夏休みになると、北海道から来ていた娘たちは、1か月もの長期帰郷をした。地元の娘たちは、1週間、10日と、実家に戻って旧盆を過ごした。ネヲンのように帰るさきのないヤツは、ギラギラと輝く太陽の下で磯遊びにふけった。

若いって素晴らしいもので、毎日、いくらでも遊び続けられた。

ただし、少しは仕事もした。遊びの帰りに海岸に流れ着いた流木を拾って帰ることだ。この時代の宿の「ご飯」は自家炊であった。ホテル アタガワは業務用のガス釜であったが、ネヲンが魔法使いのお婆さんからもらった、どんぶり飯は、かまど炊きであった。その薪にするためである。
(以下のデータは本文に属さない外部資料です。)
open Matrix Finset Filter
open Literature.Probability.LatticeModels Literature.MathematicalPhysics.QuantumLattice
open Summit.HubbardSuperconductivity.HubbardSuperconductivity.Theses.FunctionFieldCertificate
open scoped ComplexOrder

/-! ### The scale ladder of the Fejér-box functional -/

section Ladder

variable {n : Type*} [Fintype n] (L : ℕ) [NeZero L]

/-- **Exact multiplicative monotonicity of the Fejér-box functional.** For any family of matrices
`P_x` on `(ℤ/Lℤ)²`, any vector `ψ`, `0 < R'`, `0 < k`, `2kR' ≤ L`:
`T_{kR'}(ψ)/(kR')² ≤ T_{R'}(ψ)/R'²`, `T_R(ψ) = Σ_{x,y} Πᵢ (1 - |(y - x)ᵢ|_L/R)₊ Re⟨P_x ψ, P_y ψ⟩`
(tent identity `Σ_a ‖B_R(a)ψ‖² = R² T_R(ψ)` at both scales and `sum_block_mul_le`; in Fourier
language `F_{kR'} = F_k(R'·) F_{R'} ≤ F_{R'}`). Along `R ↦ kR` the best constant of the crux can only
DEcrease. Stein–Shakarchi, *Fourier Analysis*, Ch. 2–3. [folklore] -/
theorem fejerBox_mul_antitone (k R' : ℕ) (hR' : 0 < R') (hk : 0 < k) (hRL : 2 * (k * R') ≤ L)
    (P : TorusSite 2 L → Matrix n n ℂ) (ψ : n → ℂ) :
    (∑ x : TorusSite 2 L, ∑ y : TorusSite 2 L,
        (∏ i : Fin 2, max 0 (1 - |(((y i - x i).valMinAbs : ℤ) : ℝ)| / ((k * R' : ℕ) : ℝ))) *
          (star (P x *ᵥ ψ) ⬝ᵥ (P y *ᵥ ψ)).re) / ((k * R' : ℕ) : ℝ) ^ 2 ≤
      (∑ x : TorusSite 2 L, ∑ y : TorusSite 2 L,
        (∏ i : Fin 2, max 0 (1 - |(((y i - x i).valMinAbs : ℤ) : ℝ)| / (R' : ℝ))) *
          (star (P x *ᵥ ψ) ⬝ᵥ (P y *ᵥ ψ)).re) / (R' : ℝ) ^ 2 := by
  have hkR : 0 < k * R' := Nat.mul_pos hk hR'
  have hR'L : 2 * R' ≤ L := le_trans (Nat.mul_le_mul_left 2 (Nat.le_mul_of_pos_left R' hk)) hRL
  have hbig := FunctionFieldCertificateAssembly.re_sum_star_blockMulVec_dotProduct_eq (k * R') hkR hRL P ψ
  have hsmall := FunctionFieldCertificateAssembly.re_sum_star_blockMulVec_dotProduct_eq R' hR' hR'L P ψ
  have hle := sum_block_mul_le (L := L) k R' P ψ
  rw [← Complex.re_sum, ← Complex.re_sum, hbig, hsmall] at hle
  -- `(kR')² T_{kR'} ≤ k⁴ R'² T_{R'}`
  have hkpos : (0 : ℝ) < k := Nat.cast_pos.2 hk
  have hR'pos : (0 : ℝ) < R' := Nat.cast_pos.2 hR'
  rw [Nat.cast_mul] at hle ⊢
  rw [div_le_div_iff₀ (by positivity) (by positivity)]
  have key : (k : ℝ) ^ 2 * ((∑ x : TorusSite 2 L, ∑ y : TorusSite 2 L,
        (∏ i : Fin 2, max 0 (1 - |(((y i - x i).valMinAbs : ℤ) : ℝ)| / ((k : ℝ) * (R' : ℝ)))) *
          (star (P x *ᵥ ψ) ⬝ᵥ (P y *ᵥ ψ)).re) * (R' : ℝ) ^ 2) ≤
      (k : ℝ) ^ 2 * ((∑ x : TorusSite 2 L, ∑ y : TorusSite 2 L,
        (∏ i : Fin 2, max 0 (1 - |(((y i - x i).valMinAbs : ℤ) : ℝ)| / (R' : ℝ))) *
          (star (P x *ᵥ ψ) ⬝ᵥ (P y *ᵥ ψ)).re) * ((k : ℝ) * (R' : ℝ)) ^ 2) := by
    have e1 : ∀ T : ℝ, (k : ℝ) ^ 2 * (T * (R' : ℝ) ^ 2) = ((k : ℝ) * (R' : ℝ)) ^ 2 * T := fun T => by ring
    have e2 : ∀ T : ℝ, (k : ℝ) ^ 2 * (T * ((k : ℝ) * (R' : ℝ)) ^ 2) = (k : ℝ) ^ 4 * ((R' : ℝ) ^ 2 * T) :=
      fun T => by ring
    rw [e1, e2]
    exact hle
  exact le_of_mul_le_mul_left key (by positivity)
import Summits.KontsevichZagierPeriods.KontsevichZagierPeriods.Theorems.RootDecompWalshStrataEulerDescent07

/-!
# Conic descent, gen 6 (L4 one-variable Euler descent `[T, R(x)·√(ex²+fx+g)^{±1}] ∈ InBaker`), part 8/12

Declarations `pf_step` … `prod_split_count` of the farm-checked gen-6 monolith; see the module docstring of
`EulerDescent01` (part 1) for the overview, the design and the sources. [KontsevichZagier2001 §1.1–1.2; BCR1998 §2.2; Euler 1768; this node gen 4 `sqrtDescent_*`]
-/

noncomputable section

open Literature.NumberTheory.Transcendental
open MeasureTheory Set
open MvPolynomial (aeval)
open Literature.ModelTheory.ExponentialFields (IsSemialgebraic isSemialgebraic_univ
  isSemialgebraic_setOf_eval_pos isSemialgebraic_setOf_eval_lt isSemialgebraic_setOf_eval_le
  isSemialgebraic_setOf_eval_nonneg isSemialgebraic_setOf_eval_eq_zero continuous_aeval_real
  tarski_seidenberg_real_holds)

namespace Summit.KontsevichZagierPeriods.RootDecompWalshStrata.ConicDescent

/-- The half-line `{t > 0}` is `ℚ`-semialgebraic (part-local `private` copy). [BCR1998 §2.2] -/
private theorem isSemialgebraic_pos' : IsSemialgebraic ℚ {v : Fin 1 → ℝ | 0 < v 0} := by
  convert isSemialgebraic_setOf_eval_pos (k := ℚ) (R := ℝ)
    (MvPolynomial.X (0 : Fin 1) : MvPolynomial (Fin 1) ℚ) using 1
  ext v
  simp

/-- The half-line `{t > a}` is `ℚ`-semialgebraic (part-local `private` copy). [BCR1998 §2.2] -/
private theorem isSemialgebraic_gt' (a : ℚ) : IsSemialgebraic ℚ {v : Fin 1 → ℝ | (a : ℝ) < v 0} := by
  convert isSemialgebraic_setOf_eval_pos (k := ℚ) (R := ℝ)
    (MvPolynomial.X (0 : Fin 1) - MvPolynomial.C a : MvPolynomial (Fin 1) ℚ) using 1
  ext v
  simp [sub_pos]

/-- One partial-fraction step: `N/((x − a)·M) = c/(x − a) + Ñ/M` with `c = N(a)/M(a)`,
`Ñ = (N − c·M)/(X − a)`; stated as the polynomial identity `(x − a)·Ñ(x) = N(x) − c·M(x)`. -/
theorem pf_step (N M : Polynomial ℚ) (a : ℚ) (hM : M.eval a ≠ 0) :
    ∃ (c : ℚ) (Nt : Polynomial ℚ), ∀ x : ℝ,
      (x - a) * Polynomial.aeval x Nt = Polynomial.aeval x N - c * Polynomial.aeval x M := by
  refine ⟨N.eval a / M.eval a,
    (N - Polynomial.C (N.eval a / M.eval a) * M) /ₘ (Polynomial.X - Polynomial.C a), fun x => ?_⟩
  have hroot : Polynomial.IsRoot (N - Polynomial.C (N.eval a / M.eval a) * M) a := by
    rw [Polynomial.IsRoot, Polynomial.eval_sub, Polynomial.eval_mul, Polynomial.eval_C,
      div_mul_cancel₀ _ hM, sub_self]
  have hid := Polynomial.mul_divByMonic_eq_iff_isRoot.2 hroot
  have h := congrArg (Polynomial.aeval x) hid
  simp only [map_mul, map_sub, Polynomial.aeval_X, Polynomial.aeval_C, eq_ratCast] at h
  linear_combination h

/-- **BOOKKEEPING OVER DISTINCT SIMPLE RATIONAL POLES.** On a bounded `T ⊆ [lo, hi]`:
`[T, N(x)/(Q₀(x)·∏_{a ∈ poles}(x − a))·√D] ∈ InBaker` whenever `Q₀` is hull-clean (no zero of
`Q₀` at `x` or at the mirror point `2x₀ − x` for `x ∈ [lo, hi]` — the hypothesis of `euler_factor`),
the `poles` are distinct rationals with `Q₀(a) ≠ 0`, and every pole `a` that is NOT a root of `D`
keeps a fixed distance `δ > 0` from `T` (a genuine representation forces this after finitely many
splits: a non-root pole in the closure of `T` makes `R·√D` non-integrable). Proof: induction on the
poles; one partial-fraction step `N/((x − a)M) = c/(x − a) + Ñ/M`; the atom `c·√D/(x − a)` is made a
representation of its own by §24.10 (`= c·D/((x − a)√D)`, numerator bounded by `δ`, resp.
`= c·(e(x + a) + f)/√D` at a root) and settled by `simple_pole` / `root_pole_atom`; the rest is the
difference representation. [this node] -/
theorem InBaker.rat_factor (e f g : ℚ) (he : e ≠ 0) (hh : g - f ^ 2 / (4 * e) ≠ 0)
    (Q₀ : Polynomial ℚ) (lo hi δ : ℚ) (hδ : 0 < δ)
    (hQ₀ : ∀ x : ℝ, (lo : ℝ) ≤ x → x ≤ hi →
      Polynomial.aeval x Q₀ ≠ 0 ∧ Polynomial.aeval (2 * (((-f / (2 * e) : ℚ) : ℝ)) - x) Q₀ ≠ 0)
    (poles : List ℚ) (hnd : poles.Nodup) (hQa : ∀ a ∈ poles, Q₀.eval a ≠ 0)
    (N : Polynomial ℚ) (r : KZ.IntegralRep 1)
    (hdom : ∀ v ∈ r.domain, (lo : ℝ) ≤ v 0 ∧ v 0 ≤ hi)
    (hsep : ∀ v ∈ r.domain, ∀ a ∈ poles, e * a ^ 2 + f * a + g ≠ 0 → (δ : ℝ) ≤ |v 0 - a|)
    (hr : EqOn r.integrand (fun v => Polynomial.aeval (v 0) N /
        (Polynomial.aeval (v 0) Q₀ * (poles.map fun a : ℚ => v 0 - (a : ℝ)).prod) *
          √(qD e f g (v 0))) r.domain) :
    InBaker (KZ.of r) := by
  have hΔ := disc_ne_zero he hh
  induction poles generalizing N r with
  | nil =>
    refine InBaker.euler_factor e f g he hh N Q₀ lo hi r hdom hQ₀ fun v hv => ?_
    rw [hr hv]
    simp only [List.map_nil, List.prod_nil, mul_one]
  | cons a rest ih =>
    refine InBaker.restrict_pos e f g r _ hr fun r₁ hsub hpos hr₁ => ?_
    have hTsub : ∀ v ∈ r₁.domain, (lo : ℝ) ≤ v 0 ∧ v 0 ≤ hi ∧ 0 < qD e f g (v 0) :=
      fun v hv => ⟨(hdom v (hsub hv)).1, (hdom v (hsub hv)).2, hpos v hv⟩
    -- no pole lies on the (positive part of the) domain
    have hoff : ∀ v ∈ r₁.domain, ∀ b ∈ a :: rest, v 0 ≠ (b : ℝ) := by
      intro v hv b hb hvb
      by_cases hDb : e * b ^ 2 + f * b + g = 0
      · have hD := hpos v hv
        rw [hvb, qD] at hD
        have : (e : ℝ) * b ^ 2 + f * b + g = 0 := by exact_mod_cast hDb
        exact hD.ne' this
      · have h := hsep v (hsub hv) b hb hDb
        rw [hvb, sub_self, abs_zero] at h
        exact not_lt.2 h (by exact_mod_cast hδ)
    -- the partial-fraction step at `a`, with `M = Q₀ · ∏_{rest} (X − b)`
    have hnda : a ∉ rest := (List.nodup_cons.1 hnd).1
    have hndr : rest.Nodup := (List.nodup_cons.1 hnd).2
    obtain ⟨c, Nt, hid⟩ := pf_step N (Q₀ * (rest.map fun b => Polynomial.X - Polynomial.C b).prod) a
      (by rw [Polynomial.eval_mul]; exact mul_ne_zero (hQa a (by simp)) (eval_prodX_ne_zero rest a hnda))
    -- the atom `c·√D/(x − a)` as a representation of its own
    have hSA : IsSemialgebraic ℚ r₁.domain := r₁.isSemialgebraic_domain
    obtain ⟨rA, hdomA, hintA⟩ : ∃ rA : KZ.IntegralRep 1, rA.domain = r₁.domain ∧
        rA.integrand = fun v => (c : ℝ) / (v 0 - a) * √(qD e f g (v 0)) := by
      by_cases hDa : e * a ^ 2 + f * a + g = 0
      · -- at a root: c√D/(x − a) = c(e(x + a) + f)/√D
        have hcont : Continuous fun x : ℝ => (c : ℝ) * ((e : ℝ) * (x + a) + f) := by fun_prop
        obtain ⟨M, hM⟩ := (isCompact_Icc : IsCompact (Icc (lo : ℝ) hi)).exists_bound_of_continuousOn
          hcont.continuousOn
        have hF : IsSemialgebraicFunOn ℚ r₁.domain fun v => (c : ℝ) * ((e : ℝ) * (v 0 + a) + f) :=
          ((IsRatOn.const c).mul (((IsRatOn.const e).mul (IsRatOn.coord.add (IsRatOn.const a))).add
            (IsRatOn.const f))).isSemialgebraicFunOn hSA
        refine ⟨sqrtDivRep e f g hΔ lo hi r₁.domain hSA hTsub
          (fun v => (c : ℝ) / (v 0 - a) * √(qD e f g (v 0))) _ hF M
          (fun v hv => by
            rw [← Real.norm_eq_abs]; exact hM (v 0) ⟨(hTsub v hv).1, (hTsub v hv).2.1⟩)
          (fun v hv => ?_), rfl, rfl⟩
        have hD := hpos v hv
        have hs : √(qD e f g (v 0)) ≠ 0 := (Real.sqrt_pos.2 hD).ne'
        have hxa : v 0 - (a : ℝ) ≠ 0 := sub_ne_zero.2 (hoff v hv a (by simp))
        have hfac : qD e f g (v 0) = (v 0 - a) * ((e : ℝ) * (v 0 + a) + f) := by
          have : (e : ℝ) * a ^ 2 + f * a + g = 0 := by exact_mod_cast hDa
          simp only [qD]; linear_combination this
        rw [eq_div_iff hs, mul_assoc, Real.mul_self_sqrt hD.le, hfac]
        field_simp
      · -- off the roots: c√D/(x − a) = (c·D/(x − a))/√D, numerator bounded thanks to `δ`
        have hcontD : Continuous fun x : ℝ => qD e f g x := by unfold qD; fun_prop
        obtain ⟨MD, hMD⟩ := (isCompact_Icc : IsCompact (Icc (lo : ℝ) hi)).exists_bound_of_continuousOn
          hcontD.continuousOn
        have hF : IsSemialgebraicFunOn ℚ r₁.domain fun v => (c : ℝ) * qD e f g (v 0) / (v 0 - a) :=
          (((IsRatOn.const c).mul (IsRatOn.quad e f g)).div (IsRatOn.coord.sub (IsRatOn.const a))
            fun v hv => sub_ne_zero.2 (hoff v hv a (by simp))).isSemialgebraicFunOn hSA
        refine ⟨sqrtDivRep e f g hΔ lo hi r₁.domain hSA hTsub
          (fun v => (c : ℝ) / (v 0 - a) * √(qD e f g (v 0))) _ hF (|(c : ℝ)| * |MD| / δ)
          (fun v hv => ?_) (fun v hv => ?_), rfl, rfl⟩
        · have hxa : (δ : ℝ) ≤ |v 0 - a| := hsep v (hsub hv) a (by simp) hDa
          have hδ' : (0 : ℝ) < δ := by exact_mod_cast hδ
          have hD : |qD e f g (v 0)| ≤ |MD| :=
            ((Real.norm_eq_abs _).symm.le.trans (hMD (v 0) ⟨(hTsub v hv).1, (hTsub v hv).2.1⟩)).trans
              (le_abs_self MD)
          rw [abs_div, abs_mul]
          calc |(c : ℝ)| * |qD e f g (v 0)| / |v 0 - ↑a|
              ≤ |(c : ℝ)| * |MD| / |v 0 - ↑a| :=
                div_le_div_of_nonneg_right (mul_le_mul_of_nonneg_left hD (abs_nonneg _)) (abs_nonneg _)
            _ ≤ |(c : ℝ)| * |MD| / δ :=
                div_le_div_of_nonneg_left (mul_nonneg (abs_nonneg _) (abs_nonneg _)) hδ' hxa
        · have hD := hpos v hv
          have hs : √(qD e f g (v 0)) ≠ 0 := (Real.sqrt_pos.2 hD).ne'
          have hxa : v 0 - (a : ℝ) ≠ 0 := sub_ne_zero.2 (hoff v hv a (by simp))
          rw [eq_div_iff hs, mul_assoc, Real.mul_self_sqrt hD.le]
          field_simp
    -- the atom is in the Baker sector
    have hA : InBaker (KZ.of rA) := by
      by_cases hDa : e * a ^ 2 + f * a + g = 0
      · exact InBaker.root_pole_atom e f g a c he hh hDa rA fun v _ => by rw [hintA]
      · exact InBaker.simple_pole e f g a c he hh hDa lo hi rA
          (fun v hv => ⟨(hTsub v (hdomA ▸ hv)).1, (hTsub v (hdomA ▸ hv)).2.1⟩)
          fun v _ => by rw [hintA]
    -- the rest is the difference representation, settled by induction
    refine InBaker.of_sub' r₁ rA hdomA hA (ih hndr (fun b hb => hQa b (List.mem_cons_of_mem a hb)) Nt
      (subRep r₁ rA hdomA) (fun v hv => hdom v (hsub hv))
      (fun v hv b hb hDb => hsep v (hsub hv) b (List.mem_cons_of_mem a hb) hDb) fun v hv => ?_)
    have hv' : v ∈ r₁.domain := hv
    have hxa : v 0 - (a : ℝ) ≠ 0 := sub_ne_zero.2 (hoff v hv' a (by simp))
    have hQ : Polynomial.aeval (v 0) Q₀ ≠ 0 := (hQ₀ (v 0) (hTsub v hv').1 (hTsub v hv').2.1).1
    have hPr : (rest.map fun b : ℚ => v 0 - (b : ℝ)).prod ≠ 0 :=
      list_prod_sub_ne_zero rest (v 0) fun b hb => hoff v hv' b (List.mem_cons_of_mem a hb)
    have hidv := hid (v 0)
    rw [map_mul, aeval_prodX] at hidv
    have hN : Polynomial.aeval (v 0) N = (v 0 - a) * Polynomial.aeval (v 0) Nt +
        c * (Polynomial.aeval (v 0) Q₀ * (rest.map fun b : ℚ => v 0 - (b : ℝ)).prod) := by
      linear_combination -hidv
    rw [subRep_integrand, hintA, hr₁ hv']
    simp only [List.map_cons, List.prod_cons]
    rw [hN]
    field_simp
    ring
最後に、現在の温泉旅館業界では、8月13、14、15の三日間を、お盆特別料金期間と定めているが、当時は完全に休館であった。なにをつまらぬ昔話を…、というなかれ。昔と今、どちらがいい時代なんだろうか?

みなさんは、現在の旅館運営方法が最良だと思い込んではいませんか? たまには世間並みに、旧盆中は全館休業として、全従業員がそれぞれの先祖の墓参りをしながら、「今の旅館運営方法=最良・最善」であるという方程式に、疑問を投げかけてみてはいかがでしょうか?